── Supplied records ──

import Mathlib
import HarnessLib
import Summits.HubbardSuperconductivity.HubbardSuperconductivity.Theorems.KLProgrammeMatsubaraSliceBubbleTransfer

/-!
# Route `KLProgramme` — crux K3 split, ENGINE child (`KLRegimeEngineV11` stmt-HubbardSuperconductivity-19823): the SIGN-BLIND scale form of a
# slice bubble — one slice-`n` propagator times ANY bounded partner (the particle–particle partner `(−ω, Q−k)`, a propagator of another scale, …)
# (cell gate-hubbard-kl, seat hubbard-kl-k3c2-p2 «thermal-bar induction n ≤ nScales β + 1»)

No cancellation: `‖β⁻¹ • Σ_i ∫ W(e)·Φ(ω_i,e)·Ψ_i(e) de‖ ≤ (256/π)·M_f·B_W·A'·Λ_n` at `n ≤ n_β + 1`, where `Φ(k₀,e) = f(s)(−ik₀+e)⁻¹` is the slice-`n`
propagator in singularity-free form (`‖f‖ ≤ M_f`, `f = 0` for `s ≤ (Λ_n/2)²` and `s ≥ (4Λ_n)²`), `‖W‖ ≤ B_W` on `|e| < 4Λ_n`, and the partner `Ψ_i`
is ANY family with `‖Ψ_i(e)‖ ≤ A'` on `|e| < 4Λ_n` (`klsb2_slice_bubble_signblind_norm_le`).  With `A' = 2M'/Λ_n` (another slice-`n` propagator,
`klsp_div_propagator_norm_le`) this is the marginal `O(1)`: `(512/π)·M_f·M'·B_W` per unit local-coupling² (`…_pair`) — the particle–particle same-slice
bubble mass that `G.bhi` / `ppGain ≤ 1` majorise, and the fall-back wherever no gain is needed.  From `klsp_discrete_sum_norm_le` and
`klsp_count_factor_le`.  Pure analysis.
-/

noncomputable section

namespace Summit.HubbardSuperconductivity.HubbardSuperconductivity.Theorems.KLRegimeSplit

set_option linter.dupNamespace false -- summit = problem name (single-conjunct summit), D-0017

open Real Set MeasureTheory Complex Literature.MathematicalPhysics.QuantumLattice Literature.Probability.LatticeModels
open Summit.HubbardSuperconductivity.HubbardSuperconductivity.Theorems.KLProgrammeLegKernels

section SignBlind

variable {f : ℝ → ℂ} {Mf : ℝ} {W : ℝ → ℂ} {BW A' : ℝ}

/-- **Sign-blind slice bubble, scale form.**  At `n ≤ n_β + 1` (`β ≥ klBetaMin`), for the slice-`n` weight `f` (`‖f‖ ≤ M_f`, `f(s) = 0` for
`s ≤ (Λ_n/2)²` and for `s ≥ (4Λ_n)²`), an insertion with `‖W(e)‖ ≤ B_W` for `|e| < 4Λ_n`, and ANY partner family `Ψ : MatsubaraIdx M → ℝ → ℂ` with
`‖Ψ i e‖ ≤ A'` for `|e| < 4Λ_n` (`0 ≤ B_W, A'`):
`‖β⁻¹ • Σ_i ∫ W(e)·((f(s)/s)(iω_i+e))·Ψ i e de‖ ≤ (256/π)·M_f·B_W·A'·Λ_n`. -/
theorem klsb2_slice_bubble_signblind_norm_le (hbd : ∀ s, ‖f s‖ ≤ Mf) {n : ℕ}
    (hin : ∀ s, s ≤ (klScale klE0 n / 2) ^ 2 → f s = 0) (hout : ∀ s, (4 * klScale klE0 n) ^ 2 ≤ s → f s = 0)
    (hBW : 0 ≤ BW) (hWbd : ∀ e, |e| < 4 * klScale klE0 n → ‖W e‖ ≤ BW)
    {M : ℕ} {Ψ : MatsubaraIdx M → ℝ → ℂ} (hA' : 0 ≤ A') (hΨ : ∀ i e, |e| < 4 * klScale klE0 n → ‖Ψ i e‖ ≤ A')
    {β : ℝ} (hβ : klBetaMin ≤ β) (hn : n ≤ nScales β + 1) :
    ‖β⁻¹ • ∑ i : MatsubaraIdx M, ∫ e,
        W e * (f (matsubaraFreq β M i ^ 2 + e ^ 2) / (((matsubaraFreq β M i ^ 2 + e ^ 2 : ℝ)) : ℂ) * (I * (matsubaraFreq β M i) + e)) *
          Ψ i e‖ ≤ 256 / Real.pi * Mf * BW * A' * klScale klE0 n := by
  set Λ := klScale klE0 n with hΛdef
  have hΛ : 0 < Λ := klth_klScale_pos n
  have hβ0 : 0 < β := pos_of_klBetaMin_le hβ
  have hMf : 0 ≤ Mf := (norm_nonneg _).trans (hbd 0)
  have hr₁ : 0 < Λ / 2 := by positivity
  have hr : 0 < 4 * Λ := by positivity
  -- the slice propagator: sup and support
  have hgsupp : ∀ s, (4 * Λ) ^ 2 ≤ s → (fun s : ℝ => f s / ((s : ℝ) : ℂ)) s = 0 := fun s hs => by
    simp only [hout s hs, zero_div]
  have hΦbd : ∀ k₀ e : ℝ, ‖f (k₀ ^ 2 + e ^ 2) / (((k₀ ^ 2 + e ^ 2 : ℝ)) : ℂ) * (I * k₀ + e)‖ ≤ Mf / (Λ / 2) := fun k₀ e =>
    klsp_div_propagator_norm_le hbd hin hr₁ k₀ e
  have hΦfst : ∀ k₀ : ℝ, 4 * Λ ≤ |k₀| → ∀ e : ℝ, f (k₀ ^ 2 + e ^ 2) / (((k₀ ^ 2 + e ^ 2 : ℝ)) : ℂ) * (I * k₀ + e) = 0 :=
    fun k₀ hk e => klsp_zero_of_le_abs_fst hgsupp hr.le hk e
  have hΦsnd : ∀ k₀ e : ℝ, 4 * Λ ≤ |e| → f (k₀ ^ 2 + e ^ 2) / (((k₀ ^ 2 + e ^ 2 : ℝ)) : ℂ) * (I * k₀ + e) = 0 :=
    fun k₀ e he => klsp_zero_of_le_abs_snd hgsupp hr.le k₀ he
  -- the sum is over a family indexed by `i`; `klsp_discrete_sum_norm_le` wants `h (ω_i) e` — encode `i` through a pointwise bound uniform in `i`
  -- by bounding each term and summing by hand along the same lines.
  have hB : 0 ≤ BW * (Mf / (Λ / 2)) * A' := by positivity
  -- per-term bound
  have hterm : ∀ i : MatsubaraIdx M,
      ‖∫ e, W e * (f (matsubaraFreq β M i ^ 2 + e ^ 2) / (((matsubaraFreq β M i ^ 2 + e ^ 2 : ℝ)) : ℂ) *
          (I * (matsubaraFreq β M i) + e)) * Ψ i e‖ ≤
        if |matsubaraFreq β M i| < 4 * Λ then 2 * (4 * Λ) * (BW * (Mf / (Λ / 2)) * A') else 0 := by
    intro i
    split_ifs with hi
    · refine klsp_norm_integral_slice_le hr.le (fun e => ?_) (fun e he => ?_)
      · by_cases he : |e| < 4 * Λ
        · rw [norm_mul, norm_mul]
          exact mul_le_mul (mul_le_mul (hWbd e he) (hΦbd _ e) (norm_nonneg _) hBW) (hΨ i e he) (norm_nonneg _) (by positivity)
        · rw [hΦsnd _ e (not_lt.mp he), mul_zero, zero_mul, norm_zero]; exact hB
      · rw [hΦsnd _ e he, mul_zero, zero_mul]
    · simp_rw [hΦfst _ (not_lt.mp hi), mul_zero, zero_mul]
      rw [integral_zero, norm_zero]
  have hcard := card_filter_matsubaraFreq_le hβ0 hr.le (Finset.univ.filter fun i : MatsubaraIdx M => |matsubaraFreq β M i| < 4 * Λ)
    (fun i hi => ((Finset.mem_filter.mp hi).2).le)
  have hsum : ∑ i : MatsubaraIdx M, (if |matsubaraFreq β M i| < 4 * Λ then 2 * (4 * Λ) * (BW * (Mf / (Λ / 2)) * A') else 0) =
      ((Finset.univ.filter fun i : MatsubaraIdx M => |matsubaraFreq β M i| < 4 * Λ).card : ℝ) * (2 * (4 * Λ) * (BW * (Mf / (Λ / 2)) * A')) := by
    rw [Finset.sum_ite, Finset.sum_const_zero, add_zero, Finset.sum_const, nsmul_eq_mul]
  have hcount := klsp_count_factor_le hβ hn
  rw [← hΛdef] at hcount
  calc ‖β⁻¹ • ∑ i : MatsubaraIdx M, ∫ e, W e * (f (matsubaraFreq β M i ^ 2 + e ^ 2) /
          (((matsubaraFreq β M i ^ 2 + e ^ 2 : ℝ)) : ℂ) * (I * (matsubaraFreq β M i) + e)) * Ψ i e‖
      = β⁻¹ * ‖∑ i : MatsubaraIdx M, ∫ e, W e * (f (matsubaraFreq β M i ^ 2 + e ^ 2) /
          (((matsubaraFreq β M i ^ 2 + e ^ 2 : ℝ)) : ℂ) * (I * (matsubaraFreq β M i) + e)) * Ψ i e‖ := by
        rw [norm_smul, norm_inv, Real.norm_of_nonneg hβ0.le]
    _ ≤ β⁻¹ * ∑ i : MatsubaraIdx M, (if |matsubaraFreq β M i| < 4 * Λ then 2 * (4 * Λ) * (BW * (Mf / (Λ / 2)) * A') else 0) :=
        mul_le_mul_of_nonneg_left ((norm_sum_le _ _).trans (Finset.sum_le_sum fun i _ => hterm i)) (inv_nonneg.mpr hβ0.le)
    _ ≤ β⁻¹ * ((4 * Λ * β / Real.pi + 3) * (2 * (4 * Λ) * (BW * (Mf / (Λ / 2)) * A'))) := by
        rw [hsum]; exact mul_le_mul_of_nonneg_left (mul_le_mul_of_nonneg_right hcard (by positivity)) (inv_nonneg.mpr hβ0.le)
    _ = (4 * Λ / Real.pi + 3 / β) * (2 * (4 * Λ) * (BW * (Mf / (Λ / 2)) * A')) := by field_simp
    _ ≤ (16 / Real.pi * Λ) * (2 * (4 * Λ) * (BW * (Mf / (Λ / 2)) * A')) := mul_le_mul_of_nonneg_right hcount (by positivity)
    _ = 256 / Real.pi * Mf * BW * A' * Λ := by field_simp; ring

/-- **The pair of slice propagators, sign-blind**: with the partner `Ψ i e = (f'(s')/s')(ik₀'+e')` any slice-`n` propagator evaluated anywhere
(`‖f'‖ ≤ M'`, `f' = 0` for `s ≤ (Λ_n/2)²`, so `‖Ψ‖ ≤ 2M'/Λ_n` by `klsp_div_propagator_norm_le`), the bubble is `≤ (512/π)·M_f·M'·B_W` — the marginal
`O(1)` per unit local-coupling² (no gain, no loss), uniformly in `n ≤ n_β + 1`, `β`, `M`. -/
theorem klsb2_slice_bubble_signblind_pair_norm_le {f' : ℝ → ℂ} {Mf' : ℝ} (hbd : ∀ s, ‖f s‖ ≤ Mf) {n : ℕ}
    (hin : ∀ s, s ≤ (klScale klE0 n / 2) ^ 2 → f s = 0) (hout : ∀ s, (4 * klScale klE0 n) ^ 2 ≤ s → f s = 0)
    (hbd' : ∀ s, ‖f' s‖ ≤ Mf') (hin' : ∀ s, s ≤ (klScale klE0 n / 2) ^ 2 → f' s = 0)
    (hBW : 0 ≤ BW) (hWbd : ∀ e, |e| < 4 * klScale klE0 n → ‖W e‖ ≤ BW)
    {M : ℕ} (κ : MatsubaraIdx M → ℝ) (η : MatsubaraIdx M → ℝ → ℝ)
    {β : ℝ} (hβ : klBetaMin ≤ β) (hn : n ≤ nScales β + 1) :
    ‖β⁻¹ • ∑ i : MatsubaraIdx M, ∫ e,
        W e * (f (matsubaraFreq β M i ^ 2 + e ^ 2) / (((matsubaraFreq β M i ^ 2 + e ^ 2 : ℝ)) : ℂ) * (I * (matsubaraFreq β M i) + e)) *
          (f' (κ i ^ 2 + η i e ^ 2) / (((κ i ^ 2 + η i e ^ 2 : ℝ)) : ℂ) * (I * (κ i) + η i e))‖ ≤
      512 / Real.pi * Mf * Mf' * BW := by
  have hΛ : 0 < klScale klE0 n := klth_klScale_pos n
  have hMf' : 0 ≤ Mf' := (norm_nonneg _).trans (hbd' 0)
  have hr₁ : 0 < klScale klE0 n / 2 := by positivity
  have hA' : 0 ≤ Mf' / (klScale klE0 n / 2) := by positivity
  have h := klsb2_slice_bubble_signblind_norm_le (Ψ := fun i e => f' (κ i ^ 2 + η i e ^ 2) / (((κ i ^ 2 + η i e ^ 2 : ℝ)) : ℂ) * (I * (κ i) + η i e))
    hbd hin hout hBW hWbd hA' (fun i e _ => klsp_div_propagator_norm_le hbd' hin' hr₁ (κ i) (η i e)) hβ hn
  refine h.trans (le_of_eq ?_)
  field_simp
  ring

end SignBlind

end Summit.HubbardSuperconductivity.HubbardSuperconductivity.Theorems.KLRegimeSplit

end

───

Task details: Which lines in the data above hold the string "particle"? Return each of them.

Completed exercise:
# slice bubble — one slice-`n` propagator times ANY bounded partner (the particle–particle partner `(−ω, Q−k)`, a propagator of another scale, …)
`klsp_div_propagator_norm_le`) this is the marginal `O(1)`: `(512/π)·M_f·M'·B_W` per unit local-coupling² (`…_pair`) — the particle–particle same-slice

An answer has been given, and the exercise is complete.